┌──

/-
Cell hodgecm-mathlib — seat A-p16 (g9), idle-hands generic leaf (director s86 (2)(c); A-plan1 g7 GS line card §GS-7 (7d)(β′),
A-plan2 A.13 ADDENDUM 2 lemma list L2 + L4).  THEOREMS ONLY; 0 def / 0 fact / 0 instance / 0 sorry.  HC_CM is NOT proved by this
file; HC_CM is proved only modulo the 7 printed citations until rung 0 closes.
-/
import Literature.AlgebraicGeometry.ShimuraVarieties.UnitaryShimuraCanonicalModelHecke
import Literature.NumberTheory.Automorphic.Liu2021.AppendixC.HeckeTranslates
import HarnessLib

/-!
# Hecke translates between conjugate levels are isomorphisms; small normal levels inside finitely many conjugates

Bookkeeping for the record systems `S : RecordSystem L H τ T hT K₀` of Deligne's canonical model of the compact unitary Shimura
surface ([Milne2005ShimuraVarieties] §13 Thm. 13.6, the tree's `RecordSystem.IsHeckeTranslate`), needed when a cohomology class is
moved from an arbitrary connected component of `M_{K''}` to the identity component of a CONJUGATE level `L = bK''b⁻¹`
([Milne2005ShimuraVarieties] §5 p. 58 L6–11: `T(g) ∘ T(g⁻¹) = T(1) = id`):

* §1 (levels, any topological group; `C5` currency of [Liu2021] Prop. C.5): inside a sufficiently small level `K' ⊆ K₀` and for a
  FINITE family `g : ι → H` there is a sufficiently small level `K'' ⊆ K'`, NORMALISED by `K'`, with `g_q K'' g_q⁻¹ ⊆ K₀` for every
  `q` (the normal core in the compact group `K'` of the open finite-index subgroup `K' ∩ ⋂_q g_q⁻¹K₀g_q`); consequently for
  `b = g_q k'`, `k' ∈ K'`, the conjugate `bK''b⁻¹` is again `⊆ K₀`, the conjugate level `C5.heckeLevel b K''` IS `bK''b⁻¹`, and the
  level conditions `b⁻¹(bK''b⁻¹)b ⊆ K''`, `b K'' b⁻¹ ⊆ bK''b⁻¹` for the two translates `T_b`, `T_{b⁻¹}` hold.
* §2 (record systems): translates `T_g : M_K ⟶ M_{K'}` and `T_h : M_{K'} ⟶ M_K` with `gh ∈ K` compose to the identity
  (`isHeckeTranslate_comp` + `heckeTranslate_eq_id_of_mem`); hence `T_g` with an inverse-direction translate `T_{g⁻¹}` is an
  ISOMORPHISM of `L`-schemes `M_K ≅ M_{K'}`, and under `HeckeTranslateDefinedOver` the conjugate levels `M_{bK''b⁻¹} ≅ M_{K''}` are
  isomorphic through `T_b` / `T_{b⁻¹}`.

Design: no new definitions (the isomorphism is delivered as `IsIso`/`∃ e : _ ≅ _`); nothing about connected components / pieces
(that is the consumer's (7c) API).  Sources: [Milne2005ShimuraVarieties] §5 p. 57 L7–12, p. 58 L3–11, §13 p. 118 L21–28;
[Liu2021] Prop. C.5 l. 4627–4632 (sufficiently small levels); [DDMSAnalyticProP1999] Prop. 1.2 (i) (open subgroups of a profinite
group contain open normal subgroups — used inside the compact `K'`; Mathlib device `Subgroup.normalCore` +
`Subgroup.finiteIndex_of_finite_quotient` + `Subgroup.isOpen_of_isClosed_of_finiteIndex`).  Cited, not restated: the tree's
`RecordSystem.IsHeckeTranslate` API (`UnitaryShimuraCanonicalModelHecke` §2) and `C5.HeckeLE`/`C5.heckeLevel`
(`Liu2021/AppendixC/HeckeTranslates` §1).
-/

set_option autoImplicit false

└──

Write out each line exactly, as it is shown above.

/-
Cell hodgecm-mathlib — seat A-p16 (g9), idle-hands generic leaf (director s86 (2)(c); A-plan1 g7 GS line card §GS-7 (7d)(β′),
A-plan2 A.13 ADDENDUM 2 lemma list L2 + L4).  THEOREMS ONLY; 0 def / 0 fact / 0 instance / 0 sorry.  HC_CM is NOT proved by this
file; HC_CM is proved only modulo the 7 printed citations until rung 0 closes.
-/
import Literature.AlgebraicGeometry.ShimuraVarieties.UnitaryShimuraCanonicalModelHecke
import Literature.NumberTheory.Automorphic.Liu2021.AppendixC.HeckeTranslates
import HarnessLib

/-!
# Hecke translates between conjugate levels are isomorphisms; small normal levels inside finitely many conjugates

Bookkeeping for the record systems `S : RecordSystem L H τ T hT K₀` of Deligne's canonical model of the compact unitary Shimura
surface ([Milne2005ShimuraVarieties] §13 Thm. 13.6, the tree's `RecordSystem.IsHeckeTranslate`), needed when a cohomology class is
moved from an arbitrary connected component of `M_{K''}` to the identity component of a CONJUGATE level `L = bK''b⁻¹`
([Milne2005ShimuraVarieties] §5 p. 58 L6–11: `T(g) ∘ T(g⁻¹) = T(1) = id`):

* §1 (levels, any topological group; `C5` currency of [Liu2021] Prop. C.5): inside a sufficiently small level `K' ⊆ K₀` and for a
  FINITE family `g : ι → H` there is a sufficiently small level `K'' ⊆ K'`, NORMALISED by `K'`, with `g_q K'' g_q⁻¹ ⊆ K₀` for every
  `q` (the normal core in the compact group `K'` of the open finite-index subgroup `K' ∩ ⋂_q g_q⁻¹K₀g_q`); consequently for
  `b = g_q k'`, `k' ∈ K'`, the conjugate `bK''b⁻¹` is again `⊆ K₀`, the conjugate level `C5.heckeLevel b K''` IS `bK''b⁻¹`, and the
  level conditions `b⁻¹(bK''b⁻¹)b ⊆ K''`, `b K'' b⁻¹ ⊆ bK''b⁻¹` for the two translates `T_b`, `T_{b⁻¹}` hold.
* §2 (record systems): translates `T_g : M_K ⟶ M_{K'}` and `T_h : M_{K'} ⟶ M_K` with `gh ∈ K` compose to the identity
  (`isHeckeTranslate_comp` + `heckeTranslate_eq_id_of_mem`); hence `T_g` with an inverse-direction translate `T_{g⁻¹}` is an
  ISOMORPHISM of `L`-schemes `M_K ≅ M_{K'}`, and under `HeckeTranslateDefinedOver` the conjugate levels `M_{bK''b⁻¹} ≅ M_{K''}` are
  isomorphic through `T_b` / `T_{b⁻¹}`.

Design: no new definitions (the isomorphism is delivered as `IsIso`/`∃ e : _ ≅ _`); nothing about connected components / pieces
(that is the consumer's (7c) API).  Sources: [Milne2005ShimuraVarieties] §5 p. 57 L7–12, p. 58 L3–11, §13 p. 118 L21–28;
[Liu2021] Prop. C.5 l. 4627–4632 (sufficiently small levels); [DDMSAnalyticProP1999] Prop. 1.2 (i) (open subgroups of a profinite
group contain open normal subgroups — used inside the compact `K'`; Mathlib device `Subgroup.normalCore` +
`Subgroup.finiteIndex_of_finite_quotient` + `Subgroup.isOpen_of_isClosed_of_finiteIndex`).  Cited, not restated: the tree's
`RecordSystem.IsHeckeTranslate` API (`UnitaryShimuraCanonicalModelHecke` §2) and `C5.HeckeLE`/`C5.heckeLevel`
(`Liu2021/AppendixC/HeckeTranslates` §1).
-/

set_option autoImplicit false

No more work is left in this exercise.